Shaped by successive additions and subtractions, the faces emerge from the canvas, incarnating the many facets of humanity. This accumulation of transparent ink reinforces the effect of depth on the canvas, which seems to vibrate with an inner light, as if backlit.
Van Mullem captures light and expresses an invisible reality. His compositions open a window on an early memory that resonates intimately with our senses, sketching the cartography of our deepest being. Since the death of his father a few months ago, Van Mullem has been working in black and white.
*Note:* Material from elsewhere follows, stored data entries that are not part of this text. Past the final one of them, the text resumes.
/-- **No Kelvin gate at a transversal constant-rate zero carrying an exact cokernel functional.**  Let the gate spec
hold with constants `(κ, C₂)` around the base family `U⁰`, and fix `p` in the cube.  Suppose `ℓ` is a linear
functional on vector fields which VANISHES on the range class of the gate,
`ℓ(𝓛_(α_p,U⁰_p) W + ∇Q) = 0` whenever `W` is X-bounded by `S` and `Q ∈ C¹` with `|Q| ≤ S` (an exact cokernel
functional), and which detects some unit forcing `F₀` (`YBound F₀ 1`, `ℓ F₀ = 1`).  Suppose finally that there are
X-bounded fields `V_i` with bounded `C¹` pressures `Q_i` (`i = 1 … N`) solving
`𝓛 V_i + ∇Q_i = Σ_j J i j • D_pj` pointwise with `J` injective — exactly what differentiating a `C¹`-in-`p` reduced
family of CONSTANT rate at a transversal zero of its multipliers yields (`lerayLin_family_deriv_eq_of_zero`).  Then
`False`: the functional annihilates every mode (`pairing_eq_zero_of_rigidRate`), hence everything. -/
theorem GateSpec.false_of_rigidRate {N : ℕ} {Γ κ C₂ : ℝ} {α : (Fin N → ℝ) → ℝ}
    {D : (Fin N → ℝ) → Fin N → EuclideanSpace ℝ (Fin 3) → EuclideanSpace ℝ (Fin 3)}
    {U0 : (Fin N → ℝ) → EuclideanSpace ℝ (Fin 3) → EuclideanSpace ℝ (Fin 3)}
    {𝓚 : (Fin N → ℝ) → (EuclideanSpace ℝ (Fin 3) → EuclideanSpace ℝ (Fin 3)) → EuclideanSpace ℝ (Fin 3) → EuclideanSpace ℝ (Fin 3)}
    {𝓠 : (Fin N → ℝ) → (EuclideanSpace ℝ (Fin 3) → EuclideanSpace ℝ (Fin 3)) → EuclideanSpace ℝ (Fin 3) → ℝ}
    {𝓑 : (Fin N → ℝ) → (EuclideanSpace ℝ (Fin 3) → EuclideanSpace ℝ (Fin 3)) → Fin N → ℝ}
    (h : GateSpec N Γ κ C₂ α D U0 𝓚 𝓠 𝓑) {p : Fin N → ℝ} (hp : ∀ i, p i ∈ Icc (0:ℝ) 1)
    (ℓ : (EuclideanSpace ℝ (Fin 3) → EuclideanSpace ℝ (Fin 3)) →ₗ[ℝ] ℝ)
    (hrange : ∀ (W : EuclideanSpace ℝ (Fin 3) → EuclideanSpace ℝ (Fin 3)) (Q : EuclideanSpace ℝ (Fin 3) → ℝ) (S : ℝ),
      XBound W S → ContDiff ℝ 1 Q → (∀ y, |Q y| ≤ S) →
      ℓ (fun y => lerayLin (α p) (U0 p) W y + gradient Q y) = 0)
    (F₀ : EuclideanSpace ℝ (Fin 3) → EuclideanSpace ℝ (Fin 3)) (hF₀ : YBound F₀ 1) (hdet : ℓ F₀ = 1)
    (V : Fin N → EuclideanSpace ℝ (Fin 3) → EuclideanSpace ℝ (Fin 3)) (Q : Fin N → EuclideanSpace ℝ (Fin 3) → ℝ)
    (S : Fin N → ℝ) (J : Fin N → Fin N → ℝ)
    (hV : ∀ i, XBound (V i) (S i)) (hQ : ∀ i, ContDiff ℝ 1 (Q i)) (hQS : ∀ i y, |Q i y| ≤ S i)
    (hfam : ∀ i y, lerayLin (α p) (U0 p) (V i) y + gradient (Q i) y = ∑ j, J i j • D p j y)
    (hJ : ∀ z : Fin N → ℝ, (∀ i, ∑ j, J i j * z j = 0) → z = 0) : False :=
  false_of_rigidRate_core (h.clause_one hp) ℓ hrange F₀ hF₀ hdet V Q S J hV hQ hQS hfam hJ

/-- **Quantitative rate locking for a Kelvin gate.**  Same setting as `GateSpec.false_of_rigidRate`, but now the
differentiated family carries a rate term: `𝓛 V_i + ∇Q_i + a_i • R = Σ_j J i j • D_pj` pointwise (`a_i = ∂_i α(p)`,
`R = 𝓡₀U⁰_p` in the application), and `J` has an inverse bounded by `M` in the sense
`(∀ i, Σ_j J i j z_j = c_i) → |z_j| ≤ M Σ_i |c_i|`.  Then the gate constant obeys
`1 ≤ N · (M · |ℓ R| · Σ_i |a_i|) · (C₂ Γ^κ)`: the mode pairings are at most `M |ℓ R| |∇α|`, and the cokernel bound
does the rest.  With `a = 0` this reads `1 ≤ 0`. -/
theorem GateSpec.one_le_rateGradient {N : ℕ} {Γ κ C₂ : ℝ} {α : (Fin N → ℝ) → ℝ}
    {D : (Fin N → ℝ) → Fin N → EuclideanSpace ℝ (Fin 3) → EuclideanSpace ℝ (Fin 3)}
    {U0 : (Fin N → ℝ) → EuclideanSpace ℝ (Fin 3) → EuclideanSpace ℝ (Fin 3)}
    {𝓚 : (Fin N → ℝ) → (EuclideanSpace ℝ (Fin 3) → EuclideanSpace ℝ (Fin 3)) → EuclideanSpace ℝ (Fin 3) → EuclideanSpace ℝ (Fin 3)}
    {𝓠 : (Fin N → ℝ) → (EuclideanSpace ℝ (Fin 3) → EuclideanSpace ℝ (Fin 3)) → EuclideanSpace ℝ (Fin 3) → ℝ}
    {𝓑 : (Fin N → ℝ) → (EuclideanSpace ℝ (Fin 3) → EuclideanSpace ℝ (Fin 3)) → Fin N → ℝ}
    (h : GateSpec N Γ κ C₂ α D U0 𝓚 𝓠 𝓑) {p : Fin N → ℝ} (hp : ∀ i, p i ∈ Icc (0:ℝ) 1)
    (ℓ : (EuclideanSpace ℝ (Fin 3) → EuclideanSpace ℝ (Fin 3)) →ₗ[ℝ] ℝ)
    (hrange : ∀ (W : EuclideanSpace ℝ (Fin 3) → EuclideanSpace ℝ (Fin 3)) (Q : EuclideanSpace ℝ (Fin 3) → ℝ) (S : ℝ),
      XBound W S → ContDiff ℝ 1 Q → (∀ y, |Q y| ≤ S) →
      ℓ (fun y => lerayLin (α p) (U0 p) W y + gradient Q y) = 0)
    (F₀ : EuclideanSpace ℝ (Fin 3) → EuclideanSpace ℝ (Fin 3)) (hF₀ : YBound F₀ 1) (hdet : ℓ F₀ = 1)
    (R : EuclideanSpace ℝ (Fin 3) → EuclideanSpace ℝ (Fin 3))
    (V : Fin N → EuclideanSpace ℝ (Fin 3) → EuclideanSpace ℝ (Fin 3)) (Q : Fin N → EuclideanSpace ℝ (Fin 3) → ℝ)
    (S : Fin N → ℝ) (J : Fin N → Fin N → ℝ) (a : Fin N → ℝ) (M : ℝ)
    (hV : ∀ i, XBound (V i) (S i)) (hQ : ∀ i, ContDiff ℝ 1 (Q i)) (hQS : ∀ i y, |Q i y| ≤ S i)
    (hfam : ∀ i y, lerayLin (α p) (U0 p) (V i) y + gradient (Q i) y + a i • R y = ∑ j, J i j • D p j y)
    (hJ : ∀ z c : Fin N → ℝ, (∀ i, ∑ j, J i j * z j = c i) → ∀ j, |z j| ≤ M * ∑ i, |c i|) :
    1 ≤ N * (M * |ℓ R| * ∑ i, |a i|) * (C₂ * Γ ^ κ) :=
  one_le_rateGradient_core (h.clause_one hp) ℓ hrange F₀ hF₀ hdet R V Q S J a M hV hQ hQS hfam hJ

end Summit.NavierStokesRegularity.NavierStokesRegularity.Theorems.KelvinGate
Through this mourning process, he explores new forms, and the human body occasionally makes an appearance.
From the 21th of June, there will be a new presentation of artworks in the George V gallery: this time, the spectator is facing this animated work through a set of color portraits, some of which were recently exhibited at the Ixelles Museum in Brussels. The Haut Marais gallery is showing the artist’s most recent works in black and white.
L’Atelier, a permanent exhibition space showing emblematic works by the gallery’s artists (located two doors away on the Rue Notre-Dame-de-Nazareth). A series of large-format drawings in which the subjects are sketched with a precise, nervous, continuous line will be showing there.
The exhibition exposes different facets of an artist with an unusual career and no attachment to a “school.” Wanting his work to mature before he showed it, he waited almost five decades before finally unveiling it to the public.